==== Exercise material ====
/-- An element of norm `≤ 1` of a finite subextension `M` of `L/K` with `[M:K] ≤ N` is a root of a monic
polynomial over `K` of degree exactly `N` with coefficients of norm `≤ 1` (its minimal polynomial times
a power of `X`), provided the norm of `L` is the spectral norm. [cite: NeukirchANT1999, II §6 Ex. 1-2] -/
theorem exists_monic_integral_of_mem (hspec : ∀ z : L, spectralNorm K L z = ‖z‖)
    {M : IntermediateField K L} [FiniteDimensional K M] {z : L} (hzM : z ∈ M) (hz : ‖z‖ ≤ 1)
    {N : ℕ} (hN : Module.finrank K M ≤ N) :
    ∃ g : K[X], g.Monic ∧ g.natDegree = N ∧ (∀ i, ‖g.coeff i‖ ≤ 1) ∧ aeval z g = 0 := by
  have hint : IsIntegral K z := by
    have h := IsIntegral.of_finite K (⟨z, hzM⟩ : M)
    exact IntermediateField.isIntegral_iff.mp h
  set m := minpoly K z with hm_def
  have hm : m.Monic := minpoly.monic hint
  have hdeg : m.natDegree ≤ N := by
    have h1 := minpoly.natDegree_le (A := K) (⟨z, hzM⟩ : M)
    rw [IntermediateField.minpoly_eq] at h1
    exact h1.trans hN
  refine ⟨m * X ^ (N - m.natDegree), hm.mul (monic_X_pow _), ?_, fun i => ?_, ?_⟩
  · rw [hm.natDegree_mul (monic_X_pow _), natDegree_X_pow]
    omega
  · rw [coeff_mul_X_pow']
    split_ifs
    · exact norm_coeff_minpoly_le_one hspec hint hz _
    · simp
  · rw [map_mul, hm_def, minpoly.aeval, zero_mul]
====
Each line from the beginning of the entries to the line with "II §6 Ex. 1-2] -/" must be repeated exactly, with both end lines kept and no other lines given.

## Your solution
/-- An element of norm `≤ 1` of a finite subextension `M` of `L/K` with `[M:K] ≤ N` is a root of a monic
polynomial over `K` of degree exactly `N` with coefficients of norm `≤ 1` (its minimal polynomial times
a power of `X`), provided the norm of `L` is the spectral norm. [cite: NeukirchANT1999, II §6 Ex. 1-2] -/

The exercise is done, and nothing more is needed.